System outage (2007/04/30)

GPMDB will be unavailable for several hours on the afternoon of April 30, 2007 for system maintenance.

System updates (2007/04/15)

A number of updates/upgrades have been performed on the overall GPM system.

  1. The human, mouse and rat proteomes have been updated to the latest version from ENSEMBL (v. 43)
  2. The 2007.04.01 versions of X! Tandem and P3 have been deployed. This release adds the capability of checking for known single amino acid polymorphisms (SAPs). The known annotations are based on the dbSNP and ENSEMBL SNP databases for coding, non-synonymous SNPs. The annotation files are available from the GPM FTP site. This capability has been made the default behavior for searching human, mouse and rat ENSEMBL proteomes.
  3. The frog and fish boutique sites have been moved to 8 core computer platforms.

New equipment for boutique proteomes (2007/03/10)

The servers being used for the cow, mouse, rat, plant, and prokaryote boutique sequence sites have been upgraded to the same type of dual quad-core processor based computers as the new human site. The new servers are a generous gift of the Biomedical Research Centre at the University of British Columbia. We'd like to thank John Wilkins group at the University of Manitoba, who donated the equipment to host these sites for the last two years.

Human Invitational proteome updated (2007/03/08)

The Human Invitational Database is a collection of highly curated RNA sequences meant to track the existence of splice variants and unanticipated translations of human genes. We have always made this sequence collection available through the human boutique search server and have updated this set of sequences to version H-InvDB_3.8.

Cat and Guinea pig proteomes added (2007/03/08)

The predicted sequences of the cat (Felis catus) and Guinea pig (Cavia porcellus) proteomes have been added to the main servers of the GPM. These sequences were obtained from the ENSEMBL CAT build 43.1 and ENSEMBL cavPor2 build 43.1. These are low coverage 2X assemblies, so the underlying gene models are expected to change with time. For comparison, these proteomes contain approximately 13,000 more protein sequences for each species than are available in NCBI's nr.

Rabbit proteome added (2007/03/07)

The predicted sequences of the rabbit (Oryctolagus cuniculus) proteome have been added to the main servers of the GPM. These sequences were obtained from the ENSEMBL RABBIT build 43.1b. This is a low coverage 2X assembly, so the underlying gene models are expected to change with time. For comparison, this proteome contains approximately 10,000 more rabbit protein sequences than are available in NCBI's nr.

Equipment upgrade (2007/02/28)

On Saturday (2007/02/24) we upgraded the search servers human, h066, and h112 to dual processor (Intel XEON E5345, 2.2 GHz), quad-core computers, improving search speed performance to be about three times faster than the fastest other computers we have in the system. Several more of these relatively high speed computers have been ordered and they should be installed within a few weeks.

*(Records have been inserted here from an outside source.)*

/-!
# The symmetrised core `Φ₂ + Ψ₂ = ∫λ₁² + ∫|λ₃|²` IS heat-coercive on `T³`:
# `HeatCoercive (topBotEigMoment 2) (2/81)`, hence `TopBotEigHeatCoercivePos 2` (door D-K6 (c))

NS FUNCTIONAL MINING — search for candidate a priori estimates; no regularity claim.

Cell `pub-nsfunc`, no-go seat (gen 37): STAGED kernel node deciding the `q = 2` instance of the
census-minted open item `TopBotEigHeatCoercivePos q` (`SpectralMixtureCandidates.lean`; OPEN for
every real `q ≥ 2` on the record NOGO v7.137 / (W-5): W18 kills `Φ_q + Ψ_q` from neither sign,
no two-well wall does, no rate on record) POSITIVELY, with an explicit rate, from tree facts only:
* §1 `|S(x)|² = ∑ₖ λₖ(x)²` (spectral theorem, tree `ThreeWaveStrain`) and the sorted `λ₁ ≥ λ₂ ≥ λ₃`
  of `T³` as a `Fin 3`-family `eig3` (`λ₁ = torusStrainTopEig`, `λ₃ = torusStrainBotEig`,
  `λ₁ + λ₂ + λ₃ = 0` for divergence-free fields);
* §2 the POINTWISE IDENTITY on trace-free symmetric `3 × 3` tensors
  `λ₁² + λ₃² = |S|²/3 + (λ₁−λ₃)²/3`, written with the tree's Rayleigh functional `lam`:
  `λ(S)² + λ(−S)² = ‖S‖²/3 + (4/3)·g(S)²`, `g(A) = (λ(A) + λ(−A))/2` (`gapDensity`, half the
  spectral gap), and the bound `λ(S)² + λ(−S)² ≤ ‖S‖²`;
* §3 `g` is ADMISSIBLE (convex, `1`-Lipschitz, `≥ 0`), so the gap moment `G = ∫ g(S)²` passes
  the tree's heat sieve `heatDissipation_nonneg_of_admissible` and its heat line is convex;
* §4 the `Z₂` heat line is the parabola `Z₂(v + τw) = Z₂(v) + 2τ∫⟨S(v),S(w)⟩ + τ²Z₂(w)`, the
  pairing at `w = Δv` is `−D₂(v)`, `D₂ = strainGradDissipation 2 = ∫∑ₖ|∂ₖS|²` (`StrainViscous`,
  identity weight), and the codomain-generic Poincaré inequality gives `Z₂ ≤ 27·D₂`;
* §5 THE DISSIPATION IDENTITY `heatDissipation (Φ₂+Ψ₂) v = (2/3)·D₂(v) + (4/3)·heatDissipation G v`
  (right derivatives along the heat line add; `Φ₂ + Ψ₂ = Z₂/3 + (4/3)G` on divergence-free
  fields), hence `heatDissipation (Φ₂+Ψ₂) v ≥ (2/3)D₂ ≥ (2/81)Z₂ ≥ (2/81)(Φ₂+Ψ₂)`:
  **`topBotEigMoment_two_heatCoercive : HeatCoercive (topBotEigMoment 2) (2/81)`** and
  **`topBotEigHeatCoercivePos_two : TopBotEigHeatCoercivePos (d := Fin 3) 2`**.
The rate `2/81` comes from the tree's Poincaré constant `d³ = 27`; the sharp torus constant `4π²`
would give `8π²/3` (pen only; K6's kernel ceiling is `8π²`). With the STAGED node K5
(`topBotEigMomentLaw_of_heatCoercivePos`, REQUEST #19, not in the tree) this yields the symmetrised
saturating law `TopBotEigMomentLaw 2`; that corollary is NOT in this file. Real `q > 2` (uniform
convexity of `λ₁^q + |λ₃|^q` relative to `|S|^q` on trace-free tensors + the nonlinear Poincaré
`strainMoment_le_npConst_mul`) is a PEN theorem of the seat, one-party, not typed here. Nothing
about Navier–Stokes regularity or blow-up: every statement is an inequality between candidate
a priori functionals at a fixed smooth divergence-free field. Who checked what: no-go seat g37
typed and farm-checked this file; STATUS: STAGED (`pub-nsfunc-nogo/NoGo/TopBotEigHeatCoerciveTwo
.STAGING.lean`), filing by a prove seat on the lead's word. [ours; K1-Q6 (c), heat side, `q = 2`]
FILING (prove seat g26, REQUEST #21): declarations byte-identical to the no-go seat's staged `TopBotEigHeatCoerciveTwo.STAGING.lean` c363eaeab141d45f; this line is the only addition.
-/

noncomputable section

An error in one of the configuration files on the new "human" server has caused any searches performed on that server using the IPI, SWISS-PROT, UNIGENE or HIT sequences sets to be incomplete: X! Tandem was unable to access the appropriate sequence files. The problem has been corrected, but any searches performed on these sequence sets since Saturday should be repeated. The same problem affected all searches performed using X! Hunter (the "Feeling lucky" button).

New versions of X! series search engines released (2007/01/31)

New versions of X! Tandem, P3 and Hunter are now available at the GPM ftp site. This release fixes up a few small issues associated with operating system compatibility, some new information generated from the data in GPMDB and adds some new information to the output data files that can be used for quality control purposes. It also includes compiled versions for the Mac OS 10.4 for Intel-based Macs.